Re-reading this puppet, and assuming that `if ! test -b /dev/nvme0n1` did return as it should (I'd like to see this for sure as per the needinfo), and your system didn't attempt to `mkdir /dev/nvme0n1`, then that means the following would have failed: ceph-disk prepare --cluster-uuid d203beee-2208-11e7-9a51-525400fe01b8 /dev/nvme0n1 udevadm settle If so, then it might be a ceph-disk issue.
inspection data for the three compute nodes: http://chunk.io/f/7412b2fdb7424c3d8b65896e1dfe5f66 http://chunk.io/f/f2eb0d7194224ef3982b8c008ca5c7ae http://chunk.io/f/5c92678165f848dd8711191b9f852ee5 Thanks
Thanks, I see your NVMe hard drive in the provided data: { "rotational": false, "vendor": null, "name": "/dev/nvme0n1", "wwn_vendor_extension": null, "wwn_with_extension": null, "model": "INTEL SSDPEDMD800G4", "wwn": null, "serial": "CVFT6042001J800CGN", "size": 800166076416 } Are you able to send me the output of the following on the system as a sanity check? if test -b /dev/nvme0n1 ; then echo "is a block device"; fi Can you also send me a gzipped copy of /var/log/messages?

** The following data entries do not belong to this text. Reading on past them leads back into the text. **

import Summits.CriticalPhenomena.PercolationContinuityZ3.Theorems.PercNearOneGluingNoHeavyLowerTailSunflowerAndrasfaiIso
import HarnessLib

/-!
# `NoHeavyLowerTail` (crux stmt-CriticalPhenomena-4575), abstract sunflower cubic: WHICH GRAPHS THE ANDRÁSFAI THEOREM COVERS —
# ℤ₃-chain labellings = induced subgraphs of Andrásfai graphs, hence A-safe

Support file (seat `prim-ineq-prove-1` gen 48; `--supports stmt-CriticalPhenomena-4575`).  No `sorry`, no named facts, standard axioms.
Memo: run/shared/lean/prim/prim-ineq-prove-1/FINDING-MOVEP-prove1-g48.md §1 (structure remark).

The Andrásfai graph `andrasfai k` (…SunflowerAndrasfai) lives on `Fin (3k+2)` with `u ~ v` iff the difference of the labels is
`≡ 1 (mod 3)` (read from the smaller to the larger).  Consequently a graph `Γ` is an INDUCED SUBGRAPH of some Andrásfai graph iff it
admits a **ℤ₃-chain labelling**: an injective position map `pos : ι → ℕ` and residues `lab : ι → Fin 3` such that for `pos u < pos v`
one has `u ~ v ↔ lab v = lab u + 1` (`Z3Chain`; the three residue classes are independent sets, consecutive classes are joined by
chain graphs read cyclically).  This file proves both directions of the correspondence (`Z3Chain.emb`, `z3ChainOfEmbedding`) and draws the
consequence of `Arc.andrasfaiSafe_holds` (gen 42) and `aSafe_of_embedding`:
* **`safe_of_z3Chain`**: a graph with a ℤ₃-chain labelling has an A-safe graph core (Lemma A `∏ μ(V_i) ≤ μ(A)^(K-1)` for every number of
  petals and every product measure), and so does every blow-up of it (`safe_comap_of_z3Chain`).
So "is `Γ` covered by the Andrásfai theorem?" becomes a finite search for a labelling (e.g. `C₅`, `C₇ = K_{7/3}`, `K_{10/4}`, chain graphs:
yes; `C₉`, `X₉`, Petersen, Grötzsch: no — memo §1).
-/

noncomputable section

namespace Summit.CriticalPhenomena.PercolationContinuityZ3.Theorems.SunflowerPartition

namespace SafeCalc

open Finset

variable {ι : Type*} [Fintype ι]

/-- A **ℤ₃-chain labelling** of `Γ`: injective positions and residues mod 3 such that, reading from the earlier to the later vertex,
adjacency means "residue goes up by one". [this work] -/
structure Z3Chain (Γ : SimpleGraph ι) where
  /-- position of a vertex (injective) -/
  pos : ι → ℕ
  /-- residue class of a vertex -/
  lab : ι → Fin 3
  /-- positions are distinct -/
  pos_injective : Function.Injective pos
  /-- for `pos u < pos v`: `u ~ v ↔ lab v = lab u + 1` -/
  adj_iff : ∀ u v, pos u < pos v → (Γ.Adj u v ↔ lab v = lab u + 1)

namespace Z3Chain

variable {Γ : SimpleGraph ι} (c : Z3Chain Γ)

/-- A size parameter: every position is `< c.size`. [this work] -/
def size : ℕ := univ.sup c.pos + 1

/-- Positions are below `size`. -/
theorem pos_lt_size (x : ι) : c.pos x < c.size := by
  have : c.pos x ≤ univ.sup c.pos := Finset.le_sup (f := c.pos) (mem_univ x)
  unfold size; omega

/-- The vertex map into `Fin (3·size + 2)`: `x ↦ 3·pos x + lab x`. [this work] -/
def phi (x : ι) : Fin (3 * c.size + 2) :=
  ⟨3 * c.pos x + (c.lab x).val, by have := c.pos_lt_size x; have := (c.lab x).isLt; omega⟩

/-- Value of `phi`. -/
@[simp] theorem phi_val (x : ι) : ((c.phi x : Fin (3 * c.size + 2)) : ℕ) = 3 * c.pos x + (c.lab x).val := rfl

/-- `phi` is injective (positions are recovered as the quotient by `3`). -/
theorem phi_injective : Function.Injective c.phi := by
  intro x y h
  have hv := congrArg Fin.val h
  rw [phi_val, phi_val] at hv
  have hx := (c.lab x).isLt; have hy := (c.lab y).isLt
  exact c.pos_injective (by omega)

/-- In `Fin 3`: `b = a + 1 ↔ (b + 3 − a) % 3 = 1` on values. -/
theorem fin3_eq_add_one_iff (a b : Fin 3) : b = a + 1 ↔ (b.val + 3 - a.val) % 3 = 1 := by
  revert a b; decide

/-- Adjacency is transported: for `pos u < pos v`, `andrasfai.Adj (phi u) (phi v) ↔ Γ.Adj u v`. -/
theorem adj_phi_of_lt {u v : ι} (h : c.pos u < c.pos v) : (andrasfai c.size).Adj (c.phi u) (c.phi v) ↔ Γ.Adj u v := by
  rw [c.adj_iff u v h, fin3_eq_add_one_iff]
  change ((c.phi u).val < (c.phi v).val ∧ ((c.phi v).val - (c.phi u).val) % 3 = 1 ∨
    (c.phi v).val < (c.phi u).val ∧ ((c.phi u).val - (c.phi v).val) % 3 = 1) ↔ _
  rw [phi_val, phi_val]
  have hu := (c.lab u).isLt; have hv := (c.lab v).isLt
  have hlt : 3 * c.pos u + (c.lab u).val < 3 * c.pos v + (c.lab v).val := by omega
  have e : (3 * c.pos v + (c.lab v).val - (3 * c.pos u + (c.lab u).val)) % 3 = ((c.lab v).val + 3 - (c.lab u).val) % 3 := by
    have : 3 * c.pos v + (c.lab v).val - (3 * c.pos u + (c.lab u).val) =
        3 * (c.pos v - c.pos u - 1) + ((c.lab v).val + 3 - (c.lab u).val) := by omega
    rw [this, Nat.mul_add_mod]
  constructor
  · rintro (⟨-, h1⟩ | ⟨h1, -⟩)
    · rwa [e] at h1
    · omega
  · intro h1
    exact Or.inl ⟨hlt, by rwa [e]⟩

/-- **The embedding `Γ ↪g andrasfai c.size` given by a ℤ₃-chain labelling.** [this work] -/
def emb : Γ ↪g andrasfai c.size where
  toFun := c.phi
  inj' := c.phi_injective
  map_rel_iff' := by
    intro u v
    change (andrasfai c.size).Adj (c.phi u) (c.phi v) ↔ Γ.Adj u v
    rcases lt_trichotomy (c.pos u) (c.pos v) with h | h | h
    · exact c.adj_phi_of_lt h
    · have huv : u = v := c.pos_injective h
      subst huv
      simp only [SimpleGraph.irrefl]
    · rw [SimpleGraph.adj_comm, c.adj_phi_of_lt h, SimpleGraph.adj_comm]

end Z3Chain

/-- **THEOREM.  A graph with a ℤ₃-chain labelling has an A-safe graph core** — it is an induced subgraph of an Andrásfai graph
(`Z3Chain.emb`), and those are A-safe (`andrasfaiSafe_holds`, heredity `aSafe_of_embedding`). [this work] -/
theorem safe_of_z3Chain {Γ : SimpleGraph ι} (c : Z3Chain Γ) (p : ι → unitInterval) : Safe p (edgeCore Γ) :=
  aSafe_of_embedding c.emb (fun q => Arc.andrasfaiSafe_holds c.size q) p

/-- And so does every blow-up of such a graph. [this work] -/
theorem safe_comap_of_z3Chain {κ : Type*} [Fintype κ] {Γ : SimpleGraph ι} (c : Z3Chain Γ) (f : κ → ι) (p : κ → unitInterval) :
    Safe p (edgeCore (Γ.comap f)) :=
  aSafe_edgeCore_comap f Γ (fun q => safe_of_z3Chain c q) p

/-- **Converse: an induced subgraph of an Andrásfai graph has a ℤ₃-chain labelling** (positions = labels of the image, residues = labels
mod 3), so `Z3Chain` characterises the induced subgraphs of Andrásfai graphs. [this work] -/
def z3ChainOfEmbedding {Γ : SimpleGraph ι} {k : ℕ} (f : Γ ↪g andrasfai k) : Z3Chain Γ where
  pos := fun x => (f x).val
  lab := fun x => ⟨(f x).val % 3, Nat.mod_lt _ (by omega)⟩
  pos_injective := fun x y h => f.injective (Fin.ext h)
  adj_iff := by
    intro u v h
    rw [← f.map_adj_iff, Z3Chain.fin3_eq_add_one_iff]
    change ((f u).val < (f v).val ∧ ((f v).val - (f u).val) % 3 = 1 ∨
      (f v).val < (f u).val ∧ ((f u).val - (f v).val) % 3 = 1) ↔ _
    change (f u).val < (f v).val at h
    have e : ((f v).val - (f u).val) % 3 = ((f v).val % 3 + 3 - (f u).val % 3) % 3 := by omega
    constructor
    · rintro (⟨-, h1⟩ | ⟨h1, -⟩)
      · rw [e] at h1; exact h1
      · omega
    · intro h1
      exact Or.inl ⟨h, by rw [e]; exact h1⟩

end SafeCalc

end Summit.CriticalPhenomena.PercolationContinuityZ3.Theorems.SunflowerPartition
import Literature.AlgebraicGeometry.HodgeTheory.GysinKernelSplit
import Literature.AlgebraicGeometry.Resolution.MarkedIdeals
import Summits.HodgeConjecture.HodgeConjecture.Theorems.LimitExtensionMiddleDivisorSupportSufficesSNCPrinciple
import HarnessLib
import Literature.AlgebraicGeometry.HodgeTheory.GysinKernelSNC

/-!
# Route LimitExtension · `MiddleDivisorSupportSuffices` (stmt-HodgeConjecture-10865):
# the snc case of Deligne's Prop. 8.2.7 as the item's (and `DivisorInduction`'s) single Hodge-theoretic input

`…SNCPrinciple.lean` proves the item from the pencil crux `PencilReduction`
(stmt-HodgeConjecture-1083) and the snc principle of two types, spelled there as an inline
hypothesis `hS`. This file names that hypothesis as what it is in print — the case of Deligne,
*Hodge III*, Prop. 8.2.7 in which `X̃ → X` is the normalisation `⊔ V(Dᵢ) → ⋃ V(Dᵢ)` of a simple
normal crossings divisor in a smooth projective `Y` (equivalently the "principle of two types" of
Deligne–Griffiths–Morgan–Sullivan 1975 §5–§6 and Griffiths–Schmid 1975 §4 for varieties with normal
crossings) — a named fact strictly weaker than the tree's
`Literature.AlgebraicGeometry.HodgeTheory.Deligne1974_ker_pullback_eq_ker_pullback_resolution`
(arbitrary finite families of morphisms, singular unions), in the same Čech rendering on the tree's
carriers; and records the two closing terms through it.

## References

* [DeligneHodgeIII1974] P. Deligne, Théorie de Hodge III, Publ. Math. IHÉS 44 (1974), Prop. 8.2.7
  (p. 40; NUMDAM PDF p. 37).
* [DeligneGriffithsMorganSullivan1975] P. Deligne, P. Griffiths, J. Morgan, D. Sullivan, Real
  homotopy theory of Kähler manifolds, Invent. Math. 29 (1975), §5 Lemma 5.11, §6.
* [GriffithsSchmid1975] P. Griffiths, W. Schmid, Recent developments in Hodge theory, in: Discrete
  subgroups of Lie groups (Bombay 1973), OUP 1975, §4.
-/

-- `Summit.HodgeConjecture.HodgeConjecture.Theorems` is the mandated namespace (single-conjunct summit:
-- Sub = Summit), which `linter.dupNamespace` flags; off tree-wide in the lakefile, restated here so
-- stand-alone elaboration is warning-free too.
set_option linter.dupNamespace false

noncomputable section

namespace Summit.HodgeConjecture.HodgeConjecture.Theorems

/-- **`DivisorInduction` (stmt-HodgeConjecture-1082, route decl) from the snc case of Prop. 8.2.7
alone** (`divisorInduction_of_snc827`). CONDITIONAL on that named fact.
[cite: DeligneHodgeIII1974, Prop. 8.2.7 and Cor. 8.2.8] -/
theorem divisorInduction_of_deligne827snc
    (h : Literature.AlgebraicGeometry.HodgeTheory.Deligne1974_ker_pullback_eq_ker_pullback_snc) :
    Summit.HodgeConjecture.HodgeConjecture.Theses.LimitExtension.DivisorInduction :=
  divisorInduction_of_snc827 h

/-- **`MiddleDivisorSupportSuffices` (stmt-HodgeConjecture-10865) from the snc case of
Prop. 8.2.7 and the pencil crux `PencilReduction` (stmt-HodgeConjecture-1083)**
(`middleDivisorSupportSuffices_of_snc827`). CONDITIONAL on that named fact and on the crux; the
closing term once both are theorems:
`middleDivisorSupportSuffices_of_deligne827snc_of_pencilReduction <fact>_holds <1083 theorem>`.
[cite: DeligneHodgeIII1974, Prop. 8.2.7] [cite: Thomas2005Nodes, Prop. 2 (proof)] -/
theorem middleDivisorSupportSuffices_of_deligne827snc_of_pencilReduction
    (h : Literature.AlgebraicGeometry.HodgeTheory.Deligne1974_ker_pullback_eq_ker_pullback_snc)
    (hPen : Summit.HodgeConjecture.HodgeConjecture.Theses.LimitExtension.PencilReduction) :
    Summit.HodgeConjecture.HodgeConjecture.Theses.LimitExtension.MiddleDivisorSupportSuffices :=
  middleDivisorSupportSuffices_of_snc827 h hPen

end Summit.HodgeConjecture.HodgeConjecture.Theorems

end
import Literature.Analysis.FluidPDE.NSLerayHopf
import Literature.Analysis.FluidPDE.NSLerayHopfABCAssembly
import HarnessLib

/-!
# Barrier: non-uniqueness of Leray–Hopf solutions of the FORCED Navier–Stokes equations
(Albritton–Brué–Colombo 2022)

Barrier catalogue entry for `NavierStokesRegularity` (D-0021). **The catalogued barrier is the
named fact `ForcedLerayHopfNonuniquenessNarrow`** (first declaration below; structured barrier
docstring indexed by the gate): Albritton–Brué–Colombo's Thm. 1.2 with the force in the Bochner
class of Def. 1.1 (jointly measurable, `L¹(0,T; L²(ℝ³))`) and the printed extras (1.13) (both
solutions in `L^∞_t L³_x`, Type-I bounded, classical for `t > 0`); it implies the Analysis-side
unit-viscosity fact `Literature.Analysis.FluidPDE.albritton_brue_colombo_unit`
(`NSLerayHopfABCScaling.lean`) and its every-viscosity form
(`ForcedLerayHopfNonuniquenessNarrow.forall_viscosity`), refutes the forced analogue of the
ns.S08 endpoint uniqueness clause (`ForcedLerayHopfNonuniquenessNarrow.not_forced_endpoint_uniqueness`),
and follows from Thm. 1.3-type profile data (`forcedLerayHopfNonuniquenessNarrow_of_similarityProfiles`).
History: the entry was first filed as `ForcedLerayHopfNonuniqueness`, *definitionally* the tree's
ns.S20 `Literature.Analysis.FluidPDE.albritton_brue_colombo` (`NSLerayHopf.lean`); the refuter
barrier audit of 2026-08-16 NARROWED it (section "Audit"), and the verdict clean-up of
2026-08-16 DEPRECATED the original declaration as mis-stated (vacuous) in favour of
`ForcedLerayHopfNonuniquenessNarrow` (section "Verdict clean-up"); the deprecated declaration and
the three bookkeeping theorems that must name it are kept, statements byte-for-byte, in the
section "Deprecated" of the file.

## What is printed (D. Albritton, E. Brué, M. Colombo, Ann. of Math. 196 (2022) = arXiv:2112.03116)

* Def. 1.1: Leray–Hopf solution on `ℝ³ × (0,T)` with datum `u₀ ∈ L²` (divergence free) and force
  `f ∈ L¹_t L²_x(ℝ³ × (0,T))`.
* Thm. 1.2 (Non-uniqueness): there exist `T > 0`, `f ∈ L¹_t L²_x(ℝ³ × (0,T))`, and two distinct
  suitable Leray–Hopf solutions `u`, `ū` on `ℝ³ × (0,T)` with body force `f` and initial
  condition `u₀ ≡ 0`. (Numbering as extracted from the arXiv source; the in-tree docstring calls
  it Thm. 1.1.)
* Thm. 1.3 (refined): a smooth compactly supported self-similar profile `Ū` with force profile
  `F̄` such that the linearised operator `L_ss` in similarity variables has an unstable
  eigenvalue; the second solution is `Ū`-self-similar plus the growing mode plus a perturbation.
* §1 (comparison): the Jia–Šverák–Guillod programme for the unforced problem needs a spectral
  condition supported numerically; "the inclusion of a force gives us the freedom to search for a
  more explicit unstable profile".

## Audit (2026-08-16, refuter barrier audit, D-0021): outcome NARROWED

Three findings, with page-level evidence (PDF pages of the materialised sources).

1. **The aliased formal fact is vacuous (weaker than print).** `ForcedLerayHopfNonuniqueness` is
   definitionally ns.S20 `albritton_brue_colombo`, which quantifies the force only through the
   slice-wise class `MemLqLp 1 2 f (Ioo 0 T)` (no measurability of `t ↦ f t`); that rendering is
   PROVED in the tree from a degenerate non-measurable force
   (`Literature.Analysis.FluidPDE.ABCVacuity.rendering_is_vacuous`, `NSLerayHopfABCVacuity.lean`:
   `u ≡ 0` and `v = tW` are two "Leray–Hopf solutions" because every Bochner pairing of the force
   is the junk value `0`). As a Lean proposition the catalogue fact is therefore true for the
   wrong reason and records nothing of the Albritton–Brué–Colombo mechanism; the faithful
   rendering of Def. 1.1's Bochner class carries the clause
   `AEStronglyMeasurable (Function.uncurry f) (volume.restrict (Ioo 0 T ×ˢ univ))` (tree:
   `Literature.Analysis.FluidPDE.albritton_brue_colombo_unit`, restated 2026-08-15, and
   `albritton_brue_colombo_unit_iff_forall_viscosity`). The narrowed fact
   `ForcedLerayHopfNonuniquenessNarrow` below carries it, implies the unit-viscosity fact
   (`ForcedLerayHopfNonuniquenessNarrow.albritton_brue_colombo_unit`) and the old catalogue fact
   (`ForcedLerayHopfNonuniquenessNarrow.forcedLerayHopfNonuniqueness`), and is proved from
   Thm. 1.3-type profile data exactly like the unit-viscosity fact
   (`forcedLerayHopfNonuniquenessNarrow_of_similarityProfiles`, reusing
   `Literature.Analysis.FluidPDE.albritton_brue_colombo_unit_of_similarityProfiles`'s ingredients from
   `NSLerayHopfABCAssembly.lean`), so it adds no root debt beyond Thm. 1.3 (a)–(b) itself.
2. **The `blocks:` threshold of the original block is misplaced at the endpoint.** The printed pair
   lies INSIDE the Escauriaza–Seregin–Šverák endpoint class: by (1.13), for every `p ∈ [2,∞]`,
   `‖ū(t)‖_{L^p} + ‖u(t)‖_{L^p} ≲ t^{(3/p−1)/2}`, i.e. both solutions are in `L^∞_t L^p_x` for
   every `p ∈ [2,3]` (`p = 3`: the ESS class) and obey the Type-I / Koch–Tataru-type bound
   `√t ‖u(t)‖_∞ ≲ 1` (`p = ∞`); they are smooth for `t > 0`, suitable with EQUALITY in the local
   energy inequality, and axisymmetric WITHOUT swirl [Albritton–Brué–Colombo 2022, p. 3 after
   Thm. 1.2; p. 5, Thm. 1.3 with (1.13)–(1.14) and the paragraph "Our solutions moreover do not
   break the axisymmetric without swirl structure"]. Hence the FORCED analogue of the uniqueness
   clause of `Literature.Analysis.FluidPDE.ess_endpoint` (ns.S08: `u ∈ L^∞_t L³_x` Leray–Hopf ⟹
   unique among Leray–Hopf solutions with the same datum) is REFUTED for forces `f ∈ L¹_t L²_x`
   (formally: `ForcedLerayHopfNonuniquenessNarrow.not_forced_endpoint_uniqueness`), whereas the
   original block only claimed to block uniqueness "below the criticality" of ns.S07/ns.S08. What
   survives for the forced problem (`u₀ ∈ L²`, `f ∈ L²_t H⁻¹_x`, a class containing the ABC force):
   weak–strong uniqueness when one solution lies in `X_T^{(0)}` ⊇ `L^p_t L^q_x`
   (`2/p + 3/q = 1`, `p < ∞`) ∪ `C([0,T]; L³)` [Lemarié-Rieusset 2016, Thm. 12.4 (p. 391) and
   Prop. 12.3 (p. 393), von Wahl]; and the endpoint `L^∞_t L³_x` itself PROVIDED the force is
   subcritical, `f ∈ L^∞_t L^p_x` for some `p ∈ (1,3)` [Lemarié-Rieusset 2016, Prop. 12.4 (b),
   p. 394, after Kozono–Sohr; the proof (p. 395) restarts from `u(T*) ∈ L³` with a LOCAL MILD
   `C_t L³` solution of the forced problem, which is exactly what the scale-invariant ABC force
   `f = t^{-3/2} F̄(x/√t)`, with `‖f(t)‖_{L^p} ≍ t^{(3/p−3)/2} → ∞` for every `p > 1` by (1.14),
   does not admit at `T* = 0`]. The dividing line is therefore NOT "critical Lebesgue class of the
   solution" but "norm-continuity / smallness at `t = 0⁺` in a critical space, equivalently a
   force subcritical enough for a local critical-space mild solution" — the same line as in the
   sibling entry `CriticalDataSmoothNonuniqueness` (`L^∞_t` versus `C_t` of a critical norm).
3. **Scope updates (literature since 2022).** (a) Domains: the same non-uniqueness (still
   `u₀ ≡ 0`, `f ∈ L¹_t L²_x`, two suitable Leray–Hopf solutions) holds in every smooth bounded
   domain `Ω ⊂ ℝ³` with no-slip condition and on `𝕋³` [Albritton–Brué–Colombo 2023 (gluing),
   Thm. 1.1, p. 3]; non-zero initial data are NOT printed there (the outer solution is `u ≡ 0`).
   (b) The evasion "`f = 0`" of the original block is now contested: Hou–Wang–Yang 2025
   (arXiv:2509.25116, Thm. 1, p. 3; computer-assisted, unrefereed as of 2026-08; in-tree
   claim-tagged predicate `HouWangYang2025.IsNonuniqueFamily`, no named fact) announce infinitely
   many suitable Leray–Hopf solutions of the UNFORCED system on `ℝ³ × [0,1]` from one compactly
   supported datum `u_in ∈ L^q` for all `q < 3` (so `u_in ∈ L²` but NOT `L³`: a scale-invariant
   singular core), in `L^s_t L^q_x` for all `3/q + 2/s > 1`. In both mechanisms the singularity
   sits at the space–time origin at critical scaling — in the FORCE (ABC, `u₀ = 0`) or in the DATUM
   (Jia–Šverák / HWY, `f = 0`). (c) For Clay-type data (Schwartz `u₀`, `f ≡ 0` or Schwartz `f`)
   Leray–Hopf uniqueness is implied by global regularity (local smooth solution + weak–strong
   uniqueness) and Leray–Hopf NON-uniqueness would refute it; nothing printed bears on this case.

What the barrier blocks, sharply: every uniqueness principle for Leray–Hopf solutions of the
forced system whose hypotheses are met by {`ℝ³` (or `𝕋³`, bounded `Ω`), `u₀ = 0`, a force
`f = t^{-3/2}F̄(x/√t)` with `F̄ ∈ C_c^∞` — hence `f ∈ L^a_t L^b_x` for every `2/a + 3/b > 3`
(e.g. `L¹_t L²_x`, `L^q_{t,x}` for `q < 5/3`; also `L²_t H⁻¹_x`) and for no `2/a + 3/b < 3`,
smooth off `(0,0)` —, solutions suitable,
smooth for `t > 0`, axisymmetric without swirl, in `L^∞_t L^p_x` for all `p ∈ [2,3]`, with
`sup_t √t‖u(t)‖_∞ < ∞`}. It does NOT block: uniqueness using a Prodi–Serrin class with `p < ∞`,
`C([0,T];L³)`, Kato-small classes, the endpoint class with a subcritical force
(`f ∈ L^∞_t L^p_x`, `1 < p < 3`, or any class in which the forced problem has local `C_t L³` mild
solutions), two space dimensions (Leray–Hopf solutions are unique there), or hyperdissipation
`(-Δ)^γ`, `γ ≥ 5/4`.

## Verdict clean-up (2026-08-16): `ForcedLerayHopfNonuniqueness` deprecated as mis-stated

The tenured prove-seat of the original catalogue fact returned the verdict *misstated*, re-verified
here against the materialised source (arXiv:2112.03116, p. 3: Def. 1.1 takes
`f ∈ L¹_t L²_x(ℝ³ × (0,T))`, a Bochner space on the slab; Thm. 1.2 asks the equations in the sense
of distributions on `ℝ³ × (0,T)`) and the tree (`MemLqLp`, `IsWeakNSSolutionOn`, `IsLerayHopfOn`,
`ABCVacuity.rendering_is_vacuous`): `ForcedLerayHopfNonuniqueness` is definitionally ns.S20
`albritton_brue_colombo`, which sees its force only through the slice-wise `MemLqLp 1 2 f (Ioo 0 T)`
(no measurability of `t ↦ f t`) and through Bochner time integrals that vanish on non-measurable
integrands, so it is VACUOUSLY TRUE in the tree (`ABCVacuity.rendering_is_vacuous` proves its body
verbatim) and can never be discharged as a formalisation of the printed theorem (details in the
docstring of the deprecated declaration). Treatment (restate; human ruling 2026-08-15): the
corrected statement is NOT meaning-preserving for the declaration's users — the sibling
`ForcedLerayHopfNonuniquenessProofs.lean` derives `ForcedLerayHopfNonuniqueness` from the
measurability-free single-viscosity rendering (`ForcedLerayHopfNonuniqueness.of_viscosity`), which
does not give the corrected statement — so the correction lives under the NEW name
`ForcedLerayHopfNonuniquenessNarrow` (vendored by the audit: the measurability clause of Def. 1.1
plus the printed extras; minimal faithful Analysis-side forms `albritton_brue_colombo_unit`,
`albritton_brue_colombo_unit_iff_forall_viscosity`), now the FIRST declaration of the file and its
only catalogued barrier (the structured block was removed from the deprecated declaration, so the
gate's barrier index lists one entry for this result, not two; the token `leray-hopf-class` of the
old block was added to the narrowed block's `technique_class` so that no matching route escapes),
while the old declaration is `@[deprecated ForcedLerayHopfNonuniquenessNarrow]`, statement
byte-for-byte, and the three bookkeeping theorems that must name it
(`forcedLerayHopfNonuniqueness_iff`, `ForcedLerayHopfNonuniqueness.at_viscosity_one`,
`ForcedLerayHopfNonuniquenessNarrow.forcedLerayHopfNonuniqueness`) are deprecated alongside (no
`linter.deprecated` override is needed: Lean does not report deprecated names inside deprecated
declarations). Routes and idea cards address the barrier as
`Literature.Barriers.NavierStokesRegularity.ForcedLerayHopfNonuniquenessNarrow`.

## References

* D. Albritton, E. Brué, M. Colombo, Ann. of Math. 196 (2022), 415–455. [`AlbrittonBrueColombo2022AnnMath`]
* D. Albritton, E. Brué, M. Colombo, *Gluing non-unique Navier–Stokes solutions*, Ann. PDE 9
  (2023) = arXiv:2209.03530, Thm. 1.1. [`AlbrittonBrueColombo2023Gluing`]
* T. Y. Hou, Y. Wang, C. Yang, arXiv:2509.25116 (2025), Thm. 1. [`HouWangYang2025`]
* P. G. Lemarié-Rieusset, *The Navier–Stokes Problem in the 21st Century*, CRC 2016, Thm. 12.4,
  Prop. 12.3, Prop. 12.4 (pp. 391–395). [`LemarieRieusset2016`]
* H. Jia, V. Šverák, J. Funct. Anal. 268 (2015). [`JiaSverak2015`]
* T. Buckmaster, V. Vicol, Ann. of Math. 189 (2019). [`BuckmasterVicol2019AnnMath`]
-/

noncomputable section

For example on my system `grep "ceph-disk prepare" /var/log/messages` contains this: Apr 25 11:47:00 overcloud-osd-compute-7 os-collect-config: #033[mNotice: /Stage[main]/Ceph::Osds/Ceph::Osd[/dev/sdh]/Exec[ceph-osd-prepare-/dev/sdh]/returns: + ceph-disk prepare --cluster ceph --cluster-uuid eb2bb192-b1c9-11e6-9205-525400330666 /dev/sdh /dev/nvme0n1#033[0m Thanks, John
this works well: [root@overcloud-compute-1 ~]# if test -b /dev/nvme0n1 ; then echo "is a block device"; fi is a block device and here you have the messages file: http://chunk.io/f/1c84738b4f384339a10ee7d4bd6b9445 Thanks Pablo
As per /var/log/messages, ceph-disk prepare and ceph-disk activate ran without trouble at 12:54:51 [1]. So your Ceph cluster was activated as you reported. However, four minutes later ceph-disk prepare tried to run again [2] and failed because the disk was already in use and that made the deploy fail. So the bug is: ceph-disk prepare should not have run again John [1] Apr 26 12:54:51 overcloud-compute-1 os-collect-config: #033[mNotice: /Stage[main]/Ceph::Osds/Ceph::Osd[/dev/nvme0n1]/Exec[ceph-osd-prepare-/dev/nvme0n1]/returns: + ceph-disk prepare --cluster-uuid d203beee-2208-11e7-9a51-525400fe01b8 /dev/nvme0n1#033[0m Apr 26 12:54:51 overcloud-compute-1 os-collect-config: #033[mNotice: /Stage[main]/Ceph::Osds/Ceph::Osd[/dev/nvme0n1]/Exec[ceph-osd-activate-/dev/nvme0n1]/returns: + ceph-disk activate /dev/nvme0n1#033[0m [2] Apr 26 12:58:56 overcloud-compute-1 os-collect-config: #033[mNotice: /Stage[main]/Ceph::Osds/Ceph::Osd[/dev/nvme0n1]/Exec[ceph-osd-prepare-/dev/nvme0n1]/returns: + ceph-disk prepare --cluster-uuid d203beee-2208-11e7-9a51-525400fe01b8 /dev/nvme0n1#033[0m Apr 26 12:58:56 overcloud-compute-1 os-collect-config: #033[mNotice: /Stage[main]/Ceph::Osds/Ceph::Osd[/dev/nvme0n1]/Exec[ceph-osd-prepare-/dev/nvme0n1]/returns: ceph-disk: Error: Device is mounted: /dev/nvme0n1p1#033[0m
Pablo, Can you confirm the version of puppet-ceph that you are running with a `rpm -q puppet-ceph` ? John
It should not try to prepare the disk twice because there is an unless statement which checks first that the disk does not come up according to `ceph-disk list`: https://github.com/openstack/puppet-ceph/blob/master/manifests/osd.pp#L139 Here's an example from my system: [root@overcloud-osd-compute-7 ~]# disk=$(readlink -f ${data}) [root@overcloud-osd-compute-7 ~]# ceph-disk list | egrep " *${disk}1? .*ceph data, (prepared|active)" /dev/sdh1 ceph data, active, cluster ceph, osd.126, journal /dev/nvme0n1p16 [root@overcloud-osd-compute-7 ~]# Your copy of osd.pp within puppet-ceph should be doing something similar, though your copy is older. My copy above is from the latest version of puppet-ceph. On your partially deployed system, can you read osd.pp and see how the same commands work? If that doesn't make sense, then when I know your exact version of the puppet-ceph package, I will extract the osd.pp file and give you a few commands to try that might flush out the issue you are having.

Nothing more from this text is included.